Column types of Long Text and Long Binary are large binary objects. They are stored in separate B+tree from the clustered index keyed by long value id and byte offset. ESE supports append, byte range overwrite, and set size for these columns. Also, ESE has a single instance store feature where multiple records may reference the same large binary object, as though each record had its own copy of the information, i.e. without inter-record locking conflicts. The maximum size of a Long Text or Long Binary column value is 2GBytes.

Version, Auto-increment and Escrow Columns

Version columns are automatically incremented by ESE each time a record containing this column is modified via an Update operation. This column cannot be set by the application, but can only be read. Applications of version columns include being used to determine if an in-memory copy of a given record needs to be refreshed. If the value in a table record is greater than the value in a cached copy then the cached copy is known to be out of date. Version columns must be of type Long.

Auto increment columns are automatically set by ESE such that the value contained in the column is unique for every record in the table. These columns, like version columns, cannot be set by the application. Auto increment columns are read only, and are automatically set when a new record is inserted into a table via an Update operation. The value in the column remains constant for the life of the record, and only one auto increment column is allowed per table. Auto increment columns may be of type Long or type Currency .

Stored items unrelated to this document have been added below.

import Literature.Barriers.Schanuel.AlgebraicIndependenceOfLogarithmsRoyThm3
import HarnessLib

/-!
# Barrier (Schanuel): Roy 1992, Theorem 2bis — the abstract deduction from Statement 2′

Fifth companion on the chain behind the named fact
`Literature.Barriers.Schanuel.roy1992_strongSixExponentials` (Roy 1992, §4 Corollary 2), on the
layer **Theorem 1 (M. Waldschmidt) ⇒ Theorem 2** ([Roy1992], §§2–3; the two theorems are the
named facts `roy1992_thm1`, `roy1992_thm2` of
`Literature.Barriers.Schanuel.AlgebraicIndependenceOfLogarithmsRoyThm12`). The previous companion
`Literature.Barriers.Schanuel.AlgebraicIndependenceOfLogarithmsRoyThm3` proves Roy's abstract
Theorem 3 (four equivalent statements about functions `a, b, c, d, r : Ob(𝒞) → ℕ` on an admissible
category). Roy's printed "Proof of Theorem 2bis" (pp. 32–34) is itself almost entirely abstract:
besides Theorem 3 (Statement 1 ⇒ Statement 2′) it uses only that the extra function `d₁` is
additive, that `a ≤ d₁`, and Proposition 3 ("for each object `X` of `𝒞`, there exists a cokernel
`s : X → X'` with domain `X` such that `d₁(X') ≤ a(X)` and `b(X') = b(X)`"). This file proves
Theorem 2bis in exactly that generality, for any `Roy1992.AdmissibleCat` — so that the concrete
deduction `roy1992_thm1 → roy1992_thm2` only has to supply Roy's category of §2 with
Propositions 1–3 (linear algebra) and read the result off.

## What the source prints [Roy1992]

* (§2, p. 27) `a(X) = d₁ − dim_ℚ(Y ∩ Ω)`, `b(X) = d₀ + d₁ − dim_K(V)`, `c(X) = dim_ℚ(Y)`,
  `d(X) = dim_K(V/W)`, `r(X) = d₀ + d₁`, `d₀(X) = d₀`, `d₁(X) = d₁`.
  **Theorem 2bis.** "Let `X` be an object of `𝒞` with `b(X) ≠ 0`. Consider, among the set of
  cokernels `s : X → X'` of `𝒞` with domain `X`, with `b(X') ≠ 0`, those for which the ratio
  `d₁(X')/b(X')` is minimal. This subset is not empty and contains at least one cokernel
  `s : X → X'` for which there does not exist in `𝒞` any kernel `i : X* → X'` with codomain `X'`
  such that `d₁(X*) = b(X*) = 0` and `r(X*) ≠ 0`. For such a cokernel, we have
  `(d₁(X') + c(X'))/(b(X') + d(X')) ≤ d₁(X')/b(X') ≤ a(X)/b(X)`."
* (§2, p. 28) **Proposition 2.** "The function `a` is upper additive while `b, c, d, r, d₀`, and
  `d₁` are additive. These functions vanish on each object on which `r` vanishes."
  **Proposition 3.** "The function `a` is bounded above by `d₁`. For each object `X` of `𝒞`, there
  exists a cokernel `s : X → X'` with domain `X` such that `d₁(X') ≤ a(X)` and `b(X') = b(X)`."
* (§3, pp. 32–34) **Proof of Theorem 2bis.** "By Propositions 1 and 2, they fulfil the conditions
  of Theorem 3. Moreover … Statement 1 is true since it is Theorem 1bis. Therefore … Statement 2′
  is true. Let `X` be an object of `𝒞` such that `b(X) ≠ 0`. The set `E` of all cokernels
  `s : X → X'` with domain `X` with `b(X') ≠ 0` is not empty since it contains the identity
  morphism of `X` … The set of ratios `a(X')/b(X')` … possesses a minimum `μ₀`, and the set `E₀` …
  is not empty. Likewise, for the function `d₁` … a minimum `μ₁`, and the set `E₁` … By
  Proposition 3, there exists, for each element `s : X → X'` of `E`, a cokernel `s' : X' → X''`
  … such that `d₁(X'') ≤ a(X')` and `b(X'') = b(X')`. Then … `s' ∘ s` also belongs to `E`.
  Applying this argument to an element `s` of `E₀`, we get `μ₁ ≤ μ₀`. Applying it to an element
  `s` of `E₁`, and taking into account the inequality `a(X') ≤ d₁(X')`, we get `a(X') = d₁(X')`.
  This last result together with the inequality `μ₁ ≤ μ₀` gives `μ₁ = μ₀` and `E₁ ⊂ E₀`.
  [first assertion] we choose in `E₁` a cokernel `s : X → X'` for which `r(X')` is minimal … let
  `i : X* → X'` be a kernel with codomain `X'` such that `d₁(X*) = b(X*) = 0`, and let
  `s' : X' → X''` be a cokernel of `i`. Since `d₁` and `b` are additive, we get `d₁(X'') = d₁(X')`
  and `b(X'') = b(X')`. Thus … `s' ∘ s` … belongs to `E₁`. Given the choice of `s`, this implies
  `r(X'') ≥ r(X')`. Then, `r` being additive, we get `r(X*) = 0` …
  [second assertion] Let `s : X → X'` be an element of `E₁` for which there does not exist any
  kernel … We first show that `X'` fulfils the conditions of Statement 2′ if `c(X') ≠ 0`. Since
  `E₁ ⊂ E₀`, we have `s ∈ E₀`. This ensures the first condition. Let `i : X* → X'` be a kernel of
  `𝒞` with codomain `X'` such that `b(X*) = 0` … it suffices to show `r(X*) = 0` … let
  `s' : X' → X''` be a cokernel of `i`. Since `b` is additive, we have `b(X'') = b(X')`. Thus
  `s' ∘ s` belongs to `E`. Since `s ∈ E₁`, this implies `d₁(X'') ≥ d₁(X')`, whence `d₁(X*) = 0`
  because `d₁` is additive. The choice of `s` therefore implies `r(X*) = 0` … If `c(X') ≠ 0`,
  Statement 2′ thus applies to `X'`, and gives `d(X') ≠ 0` and `c(X')/d(X') ≤ a(X')/b(X')`. From
  this we deduce `(a(X') + c(X'))/(b(X') + d(X')) ≤ a(X')/b(X')` whatever `c(X')` is. Since the
  identity morphism of `X` belongs to `E`, we also have `a(X')/b(X') ≤ a(X)/b(X)`. Finally, since
  `s ∈ E₁`, we have `a(X') = d₁(X')`."

## Lean rendering

Everything is stated for an arbitrary `𝒞 : Roy1992.AdmissibleCat Obj` (the arrow-free admissible
category of the previous companion) and functions `a b c d r d₁ : Obj → ℕ`, with ratios in `ℝ`
exactly as in `Statement1`/`Statement2'` there. "`s : X → X'` is in `E`" is
`𝒞.IsCoker X X' ∧ b X' ≠ 0`; "`s ∈ E₁`" adds the minimality of `d₁(X')/b(X')` over `E`; the
kernel condition is `¬ ∃ A, 𝒞.IsKer A X' ∧ d₁ A = 0 ∧ b A = 0 ∧ r A ≠ 0`. The hypotheses of
Proposition 3 and `a ≤ d₁` are taken as explicit assumptions (`hP3`, `had₁`), Proposition 2 as
`𝒞.Thm3Hyp a b c d r` plus `𝒞.Additive d₁`, and Theorem 1bis as `𝒞.Statement1 a b c d r`.
Theorems: `Roy1992.AdmissibleCat.eq_and_min_of_min_d₁` ("`a(X') = d₁(X')`" and "`E₁ ⊂ E₀`"),
`Roy1992.AdmissibleCat.thm2bis_exists` (first assertion), `Roy1992.AdmissibleCat.thm2bis_ineq`
(second assertion, from Statement 2′), and `Roy1992.AdmissibleCat.thm2bis` (both, from
Statement 1 via Theorem 3). No new definitions, no named facts.

## References

* [Roy1992] D. Roy, *Matrices whose coefficients are linear forms in logarithms*, J. Number
  Theory 41 (1992) 22–47: §2 (functions `a, b, c, d, r, d₀, d₁`, Theorem 2bis, Propositions 2–3,
  pp. 27–29); §3 (proof of Theorem 2bis, pp. 32–34).
-/

noncomputable section

namespace Literature.Barriers.Schanuel.Roy1992.AdmissibleCat

variable {Obj : Type*} {𝒞 : AdmissibleCat Obj} {a b c d r d₁ : Obj → ℕ}

/-! ### `μ₁ = μ₀`, `E₁ ⊂ E₀` and `a(X') = d₁(X')` on `E₁` -/

/-- **First paragraph of the proof of Theorem 2bis** (p. 33). If the cokernel `X → X'` lies in
`E₁` (it minimises `d₁(X')/b(X')` among the cokernels `X → X''` with `b(X'') ≠ 0`), then
`a(X') = d₁(X')` and `X'` also minimises `a/b` on `E` (`μ₁ = μ₀`, `E₁ ⊂ E₀`): by Proposition 3
every `X'' ∈ E` has a cokernel `X'' → X'''` in `E` with `d₁(X''')/b(X''') ≤ a(X'')/b(X'')`, and
`a ≤ d₁`. [cite: Roy1992, §3 proof of Theorem 2bis (p. 33)] -/
theorem eq_and_min_of_min_d₁ (had₁ : ∀ X, a X ≤ d₁ X)
    (hP3 : ∀ X, ∃ X', 𝒞.IsCoker X X' ∧ d₁ X' ≤ a X ∧ b X' = b X)
    {X X' : Obj} (hX'C : 𝒞.IsCoker X X') (hbX' : b X' ≠ 0)
    (hmin : ∀ X'', 𝒞.IsCoker X X'' → b X'' ≠ 0 → (d₁ X' : ℝ) / b X' ≤ (d₁ X'' : ℝ) / b X'') :
    a X' = d₁ X' ∧
      ∀ X'', 𝒞.IsCoker X X'' → b X'' ≠ 0 → (a X' : ℝ) / b X' ≤ (a X'' : ℝ) / b X'' := by
  -- Proposition 3 along `E`: every `X'' ∈ E` is followed by some `X''' ∈ E` with
  -- `d₁(X''')/b(X''') ≤ a(X'')/b(X'')`, hence `d₁(X')/b(X') ≤ a(X'')/b(X'')`.
  have key : ∀ X'', 𝒞.IsCoker X X'' → b X'' ≠ 0 → (d₁ X' : ℝ) / b X' ≤ (a X'' : ℝ) / b X'' := by
    intro X'' hX''C hbX''
    obtain ⟨X''', hC, hd₁le, hbeq⟩ := hP3 X''
    have hbX''' : b X''' ≠ 0 := by rw [hbeq]; exact hbX''
    have hbpos : (0 : ℝ) < b X'' := by exact_mod_cast Nat.pos_of_ne_zero hbX''
    refine (hmin X''' (𝒞.isCoker_trans hX''C hC) hbX''').trans ?_
    have hbcast : (b X''' : ℝ) = b X'' := by exact_mod_cast hbeq
    rw [hbcast, div_le_div_iff_of_pos_right hbpos]
    exact_mod_cast hd₁le
  have hbpos : (0 : ℝ) < b X' := by exact_mod_cast Nat.pos_of_ne_zero hbX'
  -- at `X'' = X'`: `d₁(X') ≤ a(X') ≤ d₁(X')`
  have hle : (d₁ X' : ℝ) ≤ a X' := by
    have := key X' hX'C hbX'
    rwa [div_le_div_iff_of_pos_right hbpos] at this
  have heq : a X' = d₁ X' := le_antisymm (had₁ X') (by exact_mod_cast hle)
  refine ⟨heq, fun X'' hX''C hbX'' => ?_⟩
  rw [heq]
  exact key X'' hX''C hbX''

/-! ### First assertion: a minimiser without bad kernels -/

/-- **Theorem 2bis, first assertion** (p. 33): if `b(X) ≠ 0`, the set `E₁` of cokernels `X → X'`
with `b(X') ≠ 0` minimising `d₁(X')/b(X')` is not empty and contains one for which there is no
kernel `X* → X'` with `d₁(X*) = b(X*) = 0` and `r(X*) ≠ 0` — namely any element of `E₁` with
`r(X')` minimal: a kernel `X* → X'` with `d₁(X*) = b(X*) = 0` has a cokernel `X' → X''` with
`d₁(X'') = d₁(X')`, `b(X'') = b(X')` (additivity), so `X → X''` is again in `E₁`,
`r(X'') ≥ r(X')`, and `r(X*) = 0`. Only the additivity of `b`, `r`, `d₁` is used.
[cite: Roy1992, §2 Theorem 2bis (p. 27); §3 proof of Theorem 2bis, first assertion (p. 33)] -/
theorem thm2bis_exists (H : 𝒞.Thm3Hyp a b c d r) (hd₁ : 𝒞.Additive d₁) (X : Obj) (hbX : b X ≠ 0) :
    ∃ X', (𝒞.IsCoker X X' ∧ b X' ≠ 0 ∧
        ∀ X'', 𝒞.IsCoker X X'' → b X'' ≠ 0 → (d₁ X' : ℝ) / b X' ≤ (d₁ X'' : ℝ) / b X'') ∧
      ¬ ∃ A, 𝒞.IsKer A X' ∧ d₁ A = 0 ∧ b A = 0 ∧ r A ≠ 0 := by
  -- `E` (as a predicate), a minimiser `X₁` of `d₁/b` on `E`, `E₁`, and `X' ∈ E₁` with `r` minimal
  set P : Obj → Prop := fun X' => 𝒞.IsCoker X X' ∧ b X' ≠ 0 with hP
  have hPX : P X := ⟨𝒞.isCoker_refl X, hbX⟩
  obtain ⟨X₁, hPX₁, hX₁min⟩ := exists_min_ratio P d₁ b (d₁ X) (b X)
    (fun A hA => ⟨hd₁.le_of_isCoker hA.1, H.hb.le_of_isCoker hA.1⟩) hPX
  set P₁ : Obj → Prop := fun X' => P X' ∧ (d₁ X' : ℝ) / b X' ≤ (d₁ X₁ : ℝ) / b X₁ with hP₁
  obtain ⟨X', ⟨hPX', hX'le⟩, hrmin⟩ := exists_min_nat P₁ r (X₀ := X₁) ⟨hPX₁, le_rfl⟩
  refine ⟨X', ⟨hPX'.1, hPX'.2, fun X'' hC hb => hX'le.trans (hX₁min X'' ⟨hC, hb⟩)⟩, ?_⟩
  rintro ⟨A, hAK, hd₁A, hbA, hrA⟩
  obtain ⟨X'', hE⟩ := 𝒞.exists_exact_of_isKer hAK
  have hd₁'' : d₁ X'' = d₁ X' := by have := hd₁ hE; omega
  have hb'' : b X'' = b X' := by have := H.hb hE; omega
  have hX''C : 𝒞.IsCoker X X'' := 𝒞.isCoker_trans hPX'.1 (𝒞.isCoker_of_exact hE)
  have hPX'' : P X'' := ⟨hX''C, by rw [hb'']; exact hPX'.2⟩
  have hP₁X'' : P₁ X'' := by
    refine ⟨hPX'', ?_⟩
    have h1 : (d₁ X'' : ℝ) = d₁ X' := by exact_mod_cast hd₁''
    have h2 : (b X'' : ℝ) = b X' := by exact_mod_cast hb''
    rw [h1, h2]
    exact hX'le
  have hrle : r X' ≤ r X'' := hrmin X'' hP₁X''
  have hradd : r X' = r A + r X'' := H.hr hE
  exact hrA (by omega)

/-! ### Second assertion: the two inequalities -/

/-- **Theorem 2bis, second assertion** (pp. 33–34), from Statement 2′: if `X → X'` is in `E₁` and
`X'` has no kernel `X* → X'` with `d₁(X*) = b(X*) = 0`, `r(X*) ≠ 0`, then
`(d₁(X') + c(X'))/(b(X') + d(X')) ≤ d₁(X')/b(X') ≤ a(X)/b(X)`. If `c(X') ≠ 0`, `X'` satisfies the
hypotheses of Statement 2′ (`E₁ ⊂ E₀` gives the cokernel condition; a kernel `X* → X'` with
`b(X*) = 0` has a cokernel `X' → X''` in `E` with `b(X'') = b(X')`, so `d₁(X'') ≥ d₁(X')`,
`d₁(X*) = 0`, and then `r(X*) = 0` by the choice of `X'`), whence `d(X') ≠ 0`,
`c(X')/d(X') ≤ a(X')/b(X')` and the mediant inequality; if `c(X') = 0` the first inequality is
trivial; finally `a(X') = d₁(X')` and `a(X')/b(X') ≤ a(X)/b(X)` (the identity is in `E`).
[cite: Roy1992, §2 Theorem 2bis (p. 27); §3 proof of Theorem 2bis, second assertion (pp. 33–34)] -/
theorem thm2bis_ineq (H : 𝒞.Thm3Hyp a b c d r) (hd₁ : 𝒞.Additive d₁) (had₁ : ∀ X, a X ≤ d₁ X)
    (hP3 : ∀ X, ∃ X', 𝒞.IsCoker X X' ∧ d₁ X' ≤ a X ∧ b X' = b X)
    (h2' : 𝒞.Statement2' a b c d r) {X X' : Obj} (hbX : b X ≠ 0)
    (hX'C : 𝒞.IsCoker X X') (hbX' : b X' ≠ 0)
    (hmin : ∀ X'', 𝒞.IsCoker X X'' → b X'' ≠ 0 → (d₁ X' : ℝ) / b X' ≤ (d₁ X'' : ℝ) / b X'')
    (hno : ¬ ∃ A, 𝒞.IsKer A X' ∧ d₁ A = 0 ∧ b A = 0 ∧ r A ≠ 0) :
    ((d₁ X' : ℝ) + c X') / ((b X' : ℝ) + d X') ≤ (d₁ X' : ℝ) / b X' ∧
      (d₁ X' : ℝ) / b X' ≤ (a X : ℝ) / b X := by
  obtain ⟨haeq, hE₀⟩ := eq_and_min_of_min_d₁ had₁ hP3 hX'C hbX' hmin
  have hbX'pos : (0 : ℝ) < b X' := by exact_mod_cast Nat.pos_of_ne_zero hbX'
  have hacast : (a X' : ℝ) = d₁ X' := by exact_mod_cast haeq
  refine ⟨?_, ?_⟩
  · -- `(a(X') + c(X'))/(b(X') + d(X')) ≤ a(X')/b(X')`, with `a(X') = d₁(X')`
    rw [← hacast]
    have hbdpos : (0 : ℝ) < (b X' : ℝ) + d X' := by positivity
    rw [div_le_div_iff₀ hbdpos hbX'pos]
    -- goal: `(a + c) b ≤ a (b + d)`, i.e. `c b ≤ a d`
    by_cases hcX' : c X' = 0
    · rw [hcX', Nat.cast_zero, add_zero]
      have h0 : (0 : ℝ) ≤ (a X' : ℝ) * d X' := by positivity
      nlinarith
    · -- Statement 2′ at `X'`
      rw [statement2'_iff] at h2'
      have hcoker : ∀ X'', 𝒞.IsCoker X' X'' → b X'' ≠ 0 →
          (a X' : ℝ) / b X' ≤ (a X'' : ℝ) / b X'' :=
        fun X'' hC hb => hE₀ X'' (𝒞.isCoker_trans hX'C hC) hb
      have hker : ¬ ∃ A, 𝒞.IsKer A X' ∧ a A = 0 ∧ b A = 0 ∧ r A ≠ 0 := by
        rintro ⟨A, hAK, -, hbA, hrA⟩
        refine hno ⟨A, hAK, ?_, hbA, hrA⟩
        -- `d₁(X*) = 0`: a cokernel `X' → X''` of the kernel has `b(X'') = b(X')`, lies in `E`,
        -- so `d₁(X') ≤ d₁(X'')`, while `d₁(X') = d₁(X*) + d₁(X'')`
        obtain ⟨X'', hE⟩ := 𝒞.exists_exact_of_isKer hAK
        have hb'' : b X'' = b X' := by have := H.hb hE; omega
        have hbX'' : b X'' ≠ 0 := by rw [hb'']; exact hbX'
        have hX''C : 𝒞.IsCoker X X'' := 𝒞.isCoker_trans hX'C (𝒞.isCoker_of_exact hE)
        have hratio := hmin X'' hX''C hbX''
        have hbcast : (b X'' : ℝ) = b X' := by exact_mod_cast hb''
        rw [hbcast, div_le_div_iff_of_pos_right hbX'pos] at hratio
        have hd₁le : d₁ X' ≤ d₁ X'' := by exact_mod_cast hratio
        have hd₁add : d₁ X' = d₁ A + d₁ X'' := hd₁ hE
        omega
      obtain ⟨hdX', hcd⟩ := h2' X' hbX' hcX' hcoker hker
      have hdX'pos : (0 : ℝ) < d X' := by exact_mod_cast Nat.pos_of_ne_zero hdX'
      rw [div_le_div_iff₀ hdX'pos hbX'pos] at hcd
      -- `hcd : c b ≤ a d`
      nlinarith
  · -- `d₁(X')/b(X') = a(X')/b(X') ≤ a(X)/b(X)` since the identity of `X` is in `E`
    rw [← hacast]
    exact hE₀ X (𝒞.isCoker_refl X) hbX

/-! ### Theorem 2bis -/

/-- **Roy 1992, Theorem 2bis** in an admissible category: if `a, d` are upper additive,
`b, c, r, d₁` additive, `a, b, c, d` vanish where `r` does (Proposition 2), `a ≤ d₁` and every
object has a cokernel `X → X'` with `d₁(X') ≤ a(X)`, `b(X') = b(X)` (Proposition 3), and
Statement 1 holds (Theorem 1bis), then for every `X` with `b(X) ≠ 0`: (i) among the cokernels
`X → X'` with `b(X') ≠ 0` minimising `d₁(X')/b(X')` there is one admitting no kernel `X* → X'`
with `d₁(X*) = b(X*) = 0`, `r(X*) ≠ 0`; (ii) for every such cokernel,
`(d₁(X') + c(X'))/(b(X') + d(X')) ≤ d₁(X')/b(X') ≤ a(X)/b(X)`. Proof as printed: Theorem 3 gives
Statement 2′ (`statement2'_of_statement1`), then `thm2bis_exists` and `thm2bis_ineq`.
[cite: Roy1992, §2 Theorem 2bis (p. 27); §3 proof of Theorem 2bis (pp. 32–34)] -/
theorem thm2bis (H : 𝒞.Thm3Hyp a b c d r) (hd₁ : 𝒞.Additive d₁) (had₁ : ∀ X, a X ≤ d₁ X)
    (hP3 : ∀ X, ∃ X', 𝒞.IsCoker X X' ∧ d₁ X' ≤ a X ∧ b X' = b X)
    (h1 : 𝒞.Statement1 a b c d r) (X : Obj) (hbX : b X ≠ 0) :
    (∃ X', (𝒞.IsCoker X X' ∧ b X' ≠ 0 ∧
        ∀ X'', 𝒞.IsCoker X X'' → b X'' ≠ 0 → (d₁ X' : ℝ) / b X' ≤ (d₁ X'' : ℝ) / b X'') ∧
      ¬ ∃ A, 𝒞.IsKer A X' ∧ d₁ A = 0 ∧ b A = 0 ∧ r A ≠ 0) ∧
    ∀ X', 𝒞.IsCoker X X' → b X' ≠ 0 →
      (∀ X'', 𝒞.IsCoker X X'' → b X'' ≠ 0 → (d₁ X' : ℝ) / b X' ≤ (d₁ X'' : ℝ) / b X'') →
      (¬ ∃ A, 𝒞.IsKer A X' ∧ d₁ A = 0 ∧ b A = 0 ∧ r A ≠ 0) →
      ((d₁ X' : ℝ) + c X') / ((b X' : ℝ) + d X') ≤ (d₁ X' : ℝ) / b X' ∧
        (d₁ X' : ℝ) / b X' ≤ (a X : ℝ) / b X :=
  ⟨thm2bis_exists H hd₁ X hbX, fun _ hX'C hbX' hmin hno =>
    thm2bis_ineq H hd₁ had₁ hP3 (statement2'_of_statement1 H h1) hbX hX'C hbX' hmin hno⟩

end Literature.Barriers.Schanuel.Roy1992.AdmissibleCat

Escrow columns can be modified via an EscrowUpdate operation. Escrowed updates are numeric delta operations. Escrow columns must be of type Long. Examples of numeric delta operations include adding 2 to a value or subtracting 1 from a value. ESE tracks the change in a value rather than the end value of an update. Multiple sessions may each have outstanding changes made via EscrowUpdate to the same value because ESE can determine the actual end value regardless of which transactions commit and which transactions rollback. This allows multiple users to concurrently update a column by making numeric delta changes.

[edit] Indexes

An index is a persisted ordering of records in a table. Indexes are used for both sequential access to rows in the order defined, and for direct record navigation based on indexed column values. The order defined by an index is described in terms of an array of columns, in precedence order. This array of columns is also called the index key. Each column is called an index segment. Each index segment may be either ascending or descending, in terms of its ordering contribution. Any number of indexes may be defined for a table. ESE provides a rich set of indexing features.

Clustered Indexes

One index may be specified as the clustered, or primary, index. In ESE, the clustered index must be unique and is referred to as the primary index. Other indexes are described as non-clustered, or secondary, indexes . Primary indexes are different from secondary indexes in that the index entry is the record itself, and not a logical pointer to the record. Secondary indexes have primary keys at their leaves to logically link to the record in the primary index. In other words, the table is physically clustered in primary index order. Retrieval of non-indexed record data in primary index order is generally much faster than in secondary index order. This is because a single disk access can bring into memory multiple records that will be access close together in time. The same disk access satisfies multiple record access operations. However, the insertion of a record into the middle of an index, as determined by the primary index order, may be very much slower than appending it to the end of an index. Update frequency must be carefully considered against retrieval patterns when performing table design. If no primary index is defined for a table, then an implicit primary index, called a database key (DBK) index is created. The DBK is simply a unique ascending number incremented each time a record is inserted. As a result, the physical order of records in a DBK index is chronological insertion order, and new records are always added at the end of the table. If an application wishes to cluster data on a non-unique index, this is possible by adding an autoincrement column to the end of the non-unique index definition.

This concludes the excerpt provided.